Indeed, many figures across the globe have greeted the accusations with extreme skepticism, largely agreeing with Tehran’s argument that the U.S. is solely interested in promoting an “Iranophobic” campaign on a potential path to war.
Even the Japanese owner of one of the attacked tankers, the Kokuka Sangyo Company, has insisted that no possibility exists that a torpedo was fired at the ship, which contained 25,000 tons of methanol headed to Japan.
Kokuka Sangyo Co. president Yutaka Katada told a news conference Friday:
“The crew told us something came flying at the ship, and they found a hole. Then some crew witnessed the second shot.”
The skepticism has extended to Europe. On Monday, a meeting of 28 European Union foreign ministers vocally called for an independent United Nations investigation of the attack on two Gulf tankers, with the U.K. largely isolated in its lonesome support of the Trump administration’s certainty that the attacks were carried out by Iran.
Jean Asselborn, Luxembourg’s foreign minister, said:
“I believe that the main task of foreign ministers is to avoid war.
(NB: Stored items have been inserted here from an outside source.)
import Mathlib.Probability.BrownianMotion.Basic
import Mathlib.Probability.Independence.Process.HasIndepIncrements.Basic
import Literature.Probability.Process.KolmogorovExtension
import Literature.Probability.Process.BrownianMotion
import HarnessLib

-- provenance: harness21/H21/H21/Statements/CritPerc/BrownianMotion.lean @ ecd7fd8 (interim HEAD d8f2665); M5 mechanical rewrite
/-!
# Existence of Brownian motion (family `crit-perc`, statement S27)

Target statement **crit-perc.S27** of the gap inventory:

> Existence of Brownian motion (Wiener): there is a probability space carrying a process
> `B : ℝ≥0 → Ω → ℝ` with `B₀ = 0`, independent stationary Gaussian increments
> `B_t − B_s ∼ N(0, t − s)` and a.s. continuous paths (equivalently: Wiener measure on
> `C([0,∞))` exists).

We state it in four forms, all on top of Mathlib's predicates
`ProbabilityTheory.IsPreBrownianReal`, `ProbabilityTheory.IsBrownianReal`,
`ProbabilityTheory.HasIndepIncrements`, `ProbabilityTheory.HasLaw`,
`ProbabilityTheory.gaussianReal`, `MeasureTheory.IsProjectiveLimit` and
`ProbabilityTheory.BrownianReal.projectiveFamily` (all used, not redefined), and of the H21
prelude (`Literature.Probability.Process.preWienerMeasure`, `Literature.Probability.Process.brownian`, `Literature.Probability.Process.projectiveLimit`):

* `Literature.Probability.RandomPlanarGeometry.exists_brownianMotion`: the inventory's wording, on the canonical space
  `(ℝ≥0 → ℝ, preWienerMeasure)`, witnessed by `Literature.Probability.Process.brownian` (proved from the prelude API);
* `Literature.Probability.RandomPlanarGeometry.exists_isBrownianReal_canonical`: `∃ B, IsBrownianReal B preWienerMeasure`;
* `ProbabilityTheory.IsPreBrownianReal.exists_isBrownianReal'`: the abstract-`Ω` corollary of
  Kolmogorov–Chentsov (every pre-Brownian motion has a Brownian modification);
* `Literature.Probability.RandomPlanarGeometry.existsUnique_isProjectiveLimit_brownian`: the Kolmogorov extension of the
  Brownian finite-dimensional family exists and is unique ("Wiener measure exists", in its
  product-σ-algebra form).

## Design choices

* In `exists_brownianMotion` the increment variance is written `t - s : ℝ≥0` under the
  hypothesis `s ≤ t`, so truncated subtraction on `ℝ≥0` is harmless (it agrees with
  `nndist s t`, cf. Mathlib `IsPreBrownianReal.hasLaw_sub`).
* `IsPreBrownianReal.exists_isBrownianReal'` is a deliberate dot-notation extension declared in
  Mathlib's namespace `ProbabilityTheory.IsPreBrownianReal` (primed to avoid any clash with a
  future Mathlib lemma); everything else lives in `namespace Literature.CritPerc`.

## References

* N. Wiener, *Differential space*, J. Math. and Phys. 2 (1923), 131–174.
* P. Lévy, *Processus stochastiques et mouvement brownien*, Gauthier-Villars (1948).
* O. Kallenberg, *Foundations of Modern Probability* (2nd ed., 2002), Thm 13.5 (existence of
  Brownian motion), Thm 6.16 (Kolmogorov extension).
* R. Degenne, E. Marion et al., *Formalization of Brownian motion in Lean*, arXiv:2511.20118.
-/

open MeasureTheory ProbabilityTheory ProbabilityTheory.BrownianReal
open scoped ENNReal NNReal Topology

namespace ProbabilityTheory

/-- **crit-perc.S27** (existence of Brownian motion, abstract-`Ω` form). Dot-notation
extension declared in Mathlib's namespace `ProbabilityTheory.IsPreBrownianReal`.
Every pre-Brownian motion `X` on a probability space `(Ω, P)` admits a modification `B` which
is a Brownian motion (a.s. continuous paths); corollary of the Kolmogorov–Chentsov theorem
(`IsPreBrownianReal.exists_modification_isBrownianReal`, prelude C2, now a named fact and
therefore the hypothesis `hmod`).
Wiener (1923); Lévy (1948); Kallenberg, *Foundations of Modern Probability* (2002),
Thm 13.5. [cite: Wiener1923] -/
theorem IsPreBrownianReal.exists_isBrownianReal' {Ω : Type*} [MeasurableSpace Ω]
    {P : Measure Ω} [IsProbabilityMeasure P] {X : ℝ≥0 → Ω → ℝ}
    (hmod : IsPreBrownianReal.exists_modification_isBrownianReal (X := X) (P := P))
    (h : IsPreBrownianReal X P) :
    ∃ B : ℝ≥0 → Ω → ℝ, IsBrownianReal B P ∧ ∀ t, X t =ᵐ[P] B t := by
  obtain ⟨B, hXB, hB, -, -, -⟩ := hmod h
  exact ⟨B, hB, hXB⟩

end ProbabilityTheory

namespace Literature.Probability.RandomPlanarGeometry

section CritPerc

/-- **crit-perc.S27** (existence of Brownian motion, inventory wording). On the canonical
probability space `(ℝ≥0 → ℝ, preWienerMeasure)` there is a process `B` with `B 0 = 0`,
independent increments, stationary Gaussian increments `B t - B s ∼ 𝓝(0, t - s)` for `s ≤ t`,
and almost surely continuous paths. Witness: the canonical Brownian motion `Literature.Probability.Process.brownian`
(prelude C2), given its standing existence fact `Literature.Probability.Process.exists_isBrownianReal_measurable_continuous`
(hypothesis `h`). Wiener, *Differential space* (1923); Lévy (1948); Kallenberg, *Foundations of
Modern Probability* (2002), Thm 13.5. [cite: Levy1948] -/
theorem exists_brownianMotion (h : Process.exists_isBrownianReal_measurable_continuous) :
    ∃ B : ℝ≥0 → (ℝ≥0 → ℝ) → ℝ, (∀ ω, B 0 ω = 0) ∧ HasIndepIncrements B Process.preWienerMeasure ∧
      (∀ s t : ℝ≥0, s ≤ t → HasLaw (B t - B s) (gaussianReal 0 (t - s)) Process.preWienerMeasure) ∧
      ∀ᵐ ω ∂Process.preWienerMeasure, Continuous (B · ω) := by
  refine ⟨Process.brownian, fun ω ↦ ?_, Process.hasIndepIncrements_brownian h, fun s t hst ↦ ?_,
    ae_of_all _ Process.continuous_brownian⟩
  · exact congrFun Process.brownian_zero ω
  · have h := Process.hasLaw_brownian_sub h t s
    have hd : nndist t.1 s.1 = t - s := by
      apply NNReal.eq
      rw [NNReal.coe_sub hst, coe_nndist, Real.dist_eq]
      exact abs_of_nonneg (sub_nonneg.mpr (NNReal.coe_le_coe.mpr hst))
    rwa [hd] at h

/-- **crit-perc.S27** (existence of Brownian motion, predicate form). There is a Brownian
motion in the sense of Mathlib's `ProbabilityTheory.IsBrownianReal` on the canonical space
`(ℝ≥0 → ℝ, preWienerMeasure)`; witness `Literature.Probability.Process.brownian` (`Literature.Probability.Process.isBrownianReal_brownian`, given
the standing existence fact `Literature.Probability.Process.exists_isBrownianReal_measurable_continuous`, hypothesis `h`).
Wiener (1923); Lévy (1948); Kallenberg, *Foundations of Modern Probability* (2002),
Thm 13.5. [cite: Wiener1923] -/
theorem exists_isBrownianReal_canonical (h : Process.exists_isBrownianReal_measurable_continuous) :
    ∃ B : ℝ≥0 → (ℝ≥0 → ℝ) → ℝ, IsBrownianReal B Process.preWienerMeasure :=
  ⟨Process.brownian, Process.isBrownianReal_brownian h⟩

/-- **crit-perc.S27** (existence of Wiener measure, Kolmogorov-extension form). The Gaussian
projective family `ProbabilityTheory.BrownianReal.projectiveFamily` of finite-dimensional
laws of Brownian motion has a unique projective limit on `ℝ≥0 → ℝ` (product σ-algebra), namely
`Literature.Probability.Process.preWienerMeasure`; "equivalently: Wiener measure exists". Kolmogorov extension theorem
(`Literature.Probability.Process.existsUnique_isProjectiveLimit`, prelude C1, now a named fact and therefore the hypothesis
`hK`) applied to Mathlib's `BrownianReal.isProjectiveMeasureFamily_projectiveFamily`.
Wiener (1923); Kallenberg, *Foundations of Modern Probability* (2002), Thm 6.16 and
Thm 13.5. [cite: Wiener1923] -/
theorem existsUnique_isProjectiveLimit_brownian
    (hK : Process.existsUnique_isProjectiveLimit (ι := ℝ≥0) (α := fun _ ↦ ℝ)) :
    ∃! μ : Measure (ℝ≥0 → ℝ), IsProjectiveLimit (α := fun _ ↦ ℝ) μ projectiveFamily :=
  hK isProjectiveMeasureFamily_projectiveFamily

end CritPerc

end Literature.Probability.RandomPlanarGeometry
We have to do that today.”
Heiko Maas, the German foreign minister, also stressed that despite the certainty of U.S. and U.K. intelligence agencies, Germany would continue “comparing this with our information.” Maas added that “you have to proceed very, very carefully on this.”
Indeed, no hard proof that Iran was behind the attacks has yet emerged, although Washington has released a video claiming to show an Iranian patrol boat removing an unexploded mine from the side of a tanker.
Yet the video, if it is to be accepted as clear proof of an Iranian hand in the attacks, raises questions as to why Tehran would pull such a daring maneuver prior to trying to remove the evidence of their role in the attacks, all in broad daylight.
Writing for Eurasia Review, Iranian-American author Kaveh L. Afrasiabi commented:
“In a word, it simply makes no sense, except from the prism of the U.S. seeking to incriminate Iran at any cost, as part of a step-by-step strategy of increasing escalations with Iran.
Clearly, the U.S. wants to have it both ways, portray the ‘rogue’ Iranians as capable of considerable mischief with a high degree of professional sophistication and, simultaneously, as highly amateurish. This schizoid image of Iran serves U.S. interest in smearing Iran and thus laying the groundwork for another Iraq-like war scenario based on false pretexts.”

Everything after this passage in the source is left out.